# Trunk Mounted Bike Rack - Thule Raceway 3 or Raceway Platform



## jpaschal01 (Jul 20, 2011)

I need to get a trunk mounted bike rack. I've narrowed my choices to the Thule Raceway 3 or the Thule Raceway Platform. I narrowed to these because 1) Thule is the only company that makes racks that will fit both my wife's and my car and 2) I prefer the design of the raceway series. What are the benefits and drawbacks of each; top tube mount vs platform mount?


----------



## tednugent (Apr 26, 2010)

Swinging handlebars & tires is the main reason I would go with platform mount.


----------



## JCavilia (Sep 12, 2005)

No opinion on those racks, but I've never had a problem with swinging handlebars or moving wheels with a top-tube rack - couple of bungee cords and all is stable.

Are you sure those are the only racks that will fit the two cars? I have a couple of Saris Bones racks, and I've not yet seen a car they couldn't adjust to. I've used them on hatchbacks, wagons, and several trunk shapes. But maybe one of your cars is very unusual.


----------



## jpaschal01 (Jul 20, 2011)

JCavilia said:


> Are you sure those are the only racks that will fit the two cars? I have a couple of Saris Bones racks, and I've not yet seen a car they couldn't adjust to. I've used them on hatchbacks, wagons, and several trunk shapes. But maybe one of your cars is very unusual.


I've done the fit test on the websites for Saris, Yakima, and Thule and the only company that makes racks that they say will fit both of our vehicles (2009 Acura TL and 2009 GMC Adadia) is Thule.

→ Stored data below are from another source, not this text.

import Summits.Langlands.Langlands.Theses.ResidualSplit

/-!
# Glue of the generation-1 split of `AutomorphyLifting` (route ResidualSplit, rev 2)

Closes the glue item `stmt-Langlands-26731` of `route-Langlands-ResidualSplit`:
`AutomorphyLifting_of_split : TypeMatchingSat → LiftingOnShape → LiftingOffShape → AutomorphyLifting`.
Pure logic — excluded middle on the inlined Fontaine–Laffaille SHAPE dial of the two lifting cells:
on the dial, `TypeMatchingSat` upgrades the weak residual link to a type-preserving one and
`LiftingOnShape` concludes; off the dial `LiftingOffShape` concludes from the weak link directly.
This is the lens-5 node proof `FLShapeSplit.liftw_of_split` (decomp-langlands, 2026-08-30; certified as
`FLShapeSplitMock.split_glue` in the node's kit check), transported verbatim to the tree's declarations.
No definitions, no new mathematics.
-/

set_option linter.dupNamespace false -- project-wide option; `Summit.Langlands.Langlands` is the mandated namespace

namespace Summit.Langlands.Langlands.Theorems

open Summit.Langlands.Langlands.Theses.ResidualSplit in
/-- The glue item `stmt-Langlands-26731` of route ResidualSplit (rev 2): the three children
`TypeMatchingSat`, `LiftingOnShape`, `LiftingOffShape` of the split of `AutomorphyLifting` imply the
parent.  Proof: case split on the (inlined, saturated) Fontaine–Laffaille shape dial shared by the two
lifting cells; on the dial the weight-part item supplies the typed link that `LiftingOnShape` needs. -/
theorem AutomorphyLifting_of_split_proof :
    Summit.Langlands.Langlands.Theses.ResidualSplit.AutomorphyLifting_of_split := by
  intro hT hOn hOff K _ _ n hcpt hn ℓ _ ι ρ hirr hgeo hlink
  exact (Classical.em _).elim
    (fun hG => hOn K n hcpt hn ℓ ι ρ hG hirr hgeo (hT K n hcpt hn ℓ ι ρ hG hirr hgeo hlink))
    (fun hG => hOff K n hcpt hn ℓ ι ρ hG hirr hgeo hlink)

end Summit.Langlands.Langlands.Theorems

I'm leaning towards the regular raceway 3 rack because it is so much lighter. The platform version has online reviews saying it dented the cars because it is so heavy. Shipping weight is in the neighborhood of 48 pounds!


----------



## jpaschal01 (Jul 20, 2011)

I went ahead and purchased the Thule Raceway 3 last night from my LBS. I actually went in to look at the Raceway Platform that I had seen previously and see how heavy it really was. It was HEAVY and I wasn't comfortable with that much weight on my trunk pluss adding the weight of the bikes. 

When I got home, I unpacked the Raceway 3 and it was really easy to work. I was able to put it on my car the first time in about 10 minutes. It won't take anywhere that long next time. The cable system they use (insead of ratcheting straps) is so good. I highly recommend!


----------